La prescription d’un traitement pharmacologique est basée sur la psychopathologie et la souffrance des patients concernés. Il convient de noter que plus le traitement antipsychotique est instauré tôt, plus les chances de contrôler ou de stopper la progression de la psychose sont grandes.
La non-adhésion est le principal facteur de rechute.
L’utilisation d’antipsychotiques doit être discutée dans le cadre d’une prise de décision partagée ; une bonne connaissance du mode d’action et des EI potentiels est une condition préalable.
Les antipsychotiques de 3e génération (aripiprazole, brexpiprazole et cariprazine) constituent un pas important dans la bonne direction.

Littérature complémentaire :

Citrome L : Current Psychiatry, 17(4), avril 2018
Eich PH, Nick B : Numéro spécial “Schizophrénie”, Therapeutische Umschau, 01/2018.

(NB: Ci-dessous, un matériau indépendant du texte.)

/-
Copyright: statement-level skeleton of a published paper (lit-balaban cell, Phase-2 proof seat p18 gen 8). No proof claims
beyond what the kernel checks below.
-/
import Mathlib
import Literature.MathematicalPhysics.QuantumFieldTheory.Balaban1983to89.B3Eq322Member
import Literature.MathematicalPhysics.QuantumFieldTheory.Balaban1983to89.B3Prop22FreeLinesExample

/-!
# B3 — T. Bałaban, *(Higgs)₂,₃ quantum fields in a finite volume. III. Renormalization*, CMP **88** (1983) 411–445
[Balaban1983Higgs3], p. 438 [PDF 28], the sentence of **(3.19)/(3.20)**: *"Primitively divergent graphs [graphs whose every proper
subgraph is convergent, p. 435] … We get a generalized expression of degree +α represented by some generalized graph whose every
subgraph has a positive degree also"* — PROVED as a theorem about the family of generalized graphs of Proposition 2.2 (gen 7's
`famK`): if every PROPER connected subgraph along every ordering has positive degree (primitive divergence) and the extra line
dimensions `κ_l ≥ 0` raise the degree of the WHOLE graph above zero (`D(G) + Σ_lκ_l > 0`, e.g. `D(G) = 0` and `Σκ = α > 0`), then
the PRINTED hypothesis of Propositions 2.1/2.2 holds for the generalized graph through positivity, hence (1.33) for it by
`prop21_freeLines`; with the members of (3.22) (`B3Eq322Member.memberK322`) and of (3.12) (`B3FreeLine.memberK24 (3/2)`)
re-derived as instances

statement-level skeleton of published theorems with citation tags; proofs where landed; nothing here is a claim about
the Yang–Mills mass gap

PDF held: `paper:balaban1983-higgs-2-3-quantum-fields-finite-volume` (journal page = PDF page + 410); pp. 435, 438 [PDF 25, 28] read
in the OCR text (`p0025.txt`, `p0028.txt`).

CITATION HEADER (lean-in-tree rule).  Part of the lit-balaban TYPED SKELETON (HOME `run/shared/lean/pub/lit-balaban/`), PHASE 2,
seat p18 generation 8.  WHAT IS REPRODUCED: rows **B3.Eq3.18-3.20** (the (3.20) sentence; cell: *"the picture (3.20) not typed"*),
**B3.Prop2.2** (how Sect. 3's generalized graphs meet its hypothesis) and **B3.Eq3.21-3.24** / **B3.Eq3.11-3.17** (instances) of
`HOME/lit-balaban-r15/ROWS-B3.md` (fold owner r15, referee ref-4).  CONSUMES BY NAME, nothing re-proved: p19's `Counts`/`Model`
calculus (`reps`, `before`, `Nontriv`, `relabelCounts`, `Component`, `degQ`), gen 7's `B3FreeLine` (`CGraphK`, `DatumK`,
`expansionK`, `famK`, `degQK`, `Is24K`, `prop21_freeLines`), gen 7's worked member `memberK24 (3/2)` of (3.12)
(`B3Prop22FreeLinesExample`: `degQ_graph24`, `before_one_graph24`, `block_graph24`, `relabelCounts_graph24`) and gen 8's `memberK322`
of (3.22) (`B3Eq322Member`: `degQ_one`, `degQ_two`, `before_one`, `before_two`, `block_graph322`).

THE PRINTED TEXT (verbatim).  p. 435: *"The method described below, and even a simplified one, will be applied to all other
primitively divergent graphs (graphs whose every proper subgraph is convergent)."*  p. 438: *"Primitively divergent graphs, i.e. the
graphs (3.18) are treated in a simpler way. If Σ(x,x′) is an expression corresponding to any such graph, then we have a graph with mass
renormalization counterterm of the form −Σ_{x′}η^dΣ(x,x′), and we write [(3.19)]. We get a generalized expression of degree +α
represented by some generalized graph whose every subgraph has a positive degree also. Graphically we write it as follows [(3.20)]."*
p. 445: *"A graph of this set has the property that each of its subgraphs appearing within some ordering has positive degree. Thus
the only divergent graphs can be the whole graphs of the set."*

WHAT IS PROVED, and how (the combinatorial half of the sentence; its analytic half — the gain `(L^jη)^α` of (3.19) — is p20 g3's
`B3SubtractionAlphaGain`).  In the language of the family: a connected subgraph *"appearing within some ordering"* is a non-trivial
block `(σ, i, b)` of p19's `Component` (the component of `G_i` along the ordering `σ` represented by `b`); it is the WHOLE graph iff
its line set `before i b` is all of the lines (`univ`), a PROPER subgraph otherwise.  §1: `degQK_eq_of_before_eq_univ` (on a whole
block the generalized degree is `D + Σ_lκ_l`, for every ordering — `Equiv.sum_comp`), `degQ_le_degQK` (`κ ≥ 0` never lowers a
degree).  §2: **`posSubgraphsExcept24_of_properPos`** — for a member `G` of `famK` with `κ ≥ 0`, proper blocks of positive degree and
`0 < D + Σκ` on whole blocks, r15's PRINTED hypothesis `PosSubgraphsExcept24 (expansionK P mb D) G` holds (through positivity:
`posSubgraphs_of_properPos`), and **`ineq133_of_properPos`**: (1.33) for it by `prop21_freeLines`; the printed special case
**`posSubgraphsExcept24_of_degZero`** (*"degree +α"*: whole-graph degree `0` — p. 438 *"All the remaining divergent graphs of this type
have degrees equal to 0"* — and `Σκ > 0`).  §3 instances: the (3.22) member `memberK322` (proper blocks `D = 1, 2 > 0`, whole `D = 0`,
`Σκ = ½`: `properPos_graph322`, `wholePos_graph322`, `posSubgraphsExcept24_memberK322'`) and the (3.12) member `memberK24 (3/2)` (one
line: no proper non-trivial block; whole `D = 0`, `κ = 3/2`: `posSubgraphsExcept24_memberK24_shift'`).
§4 (v1.1): p. 438 *"The same procedure is applied to all divergent self-energy graphs G₀ if no divergent subgraphs appear within the given
ordering, with the possible exception of the graphs (2.4). When this graph appears, then we apply the integration by parts formula (2.8)
again"* — **`posSubgraphsExcept24_of_properPosExcept24`**: the same conclusion when every proper non-trivial block is EITHER of positive
degree OR a (2.4)-block of the generalized graph (gen 7's `Is24K`: the exception clause of r15's hypothesis, handled inside
`prop21_freeLines` by the integration by parts (2.8)), and **`ineq133_of_properPosExcept24`**.
HONEST SCOPE: a statement about the abstract-amplitude family `famK` (as `B3Eq322Member`); "subgraph" = non-trivial block along an
ordering (the tree's reading of r15's `Sub`, p19); the characteristic function `γ(G′,l̃′)` of (3.5) is `≡ 1` in this situation (all
orderings: the family's `Sub` ranges over every ordering, so the per-ordering refinement *"within the given ordering"* is rendered by its
all-orderings form); nothing is said about graphs that are not primitively divergent beyond §4 (the induction of pp. 444–445).  D-0026:
theorems only (no new definitions, no named facts, no `sorry`); standard axioms.  Unit `lit-balaban-p18-g8`
(literature-prover-lit-balaban-p18-g8-0), HOME `run/shared/lean/pub/lit-balaban/`, 2026-08-21 (v1.1: §4 appended, nothing else changed).
-/

open Finset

Kaiser ST, et al. : Recommandations de traitement de la SSPP pour la schizophrénie, version février 2016 ; www.psychiatrie.ch/sgpp/fachleute-und-kommissionen
Kaiser ST, et al. : Recommandations de traitement de la SSPP concernant la schizophrénie, Swiss Med Forum 2018 ; 18(25) : 532-539.
Taylor D, et al. : The Maudsley Prescribing Guidelines in Psychiatry 13th edition, Wiley Blackwell, 2018.
Neuroscience based Nomenclature (NbN-2R), publiée par ECNP, 2018.
Falkai P, Wittchen HU : Manuel diagnostique et statistique des troubles mentaux DSM-5, APA, 2013 ; Hogrefe 2015
Kaplan & Sadock’s Synopsis of Psychiatry, 11e édition, Wolters Kluwer, 2015.
Möller HJ, Laux G, Deister A : Psychiatrie, psychosomatique et psychothérapie, 6e édition, Thieme Verlag, 2015.
Stahl ST : Essential Psychopharmacology, 4e édition, Cambridge University Press, 2013.
Woggon B : Traitement par psychotropes, 3e édition, Huber Verlag, 2009.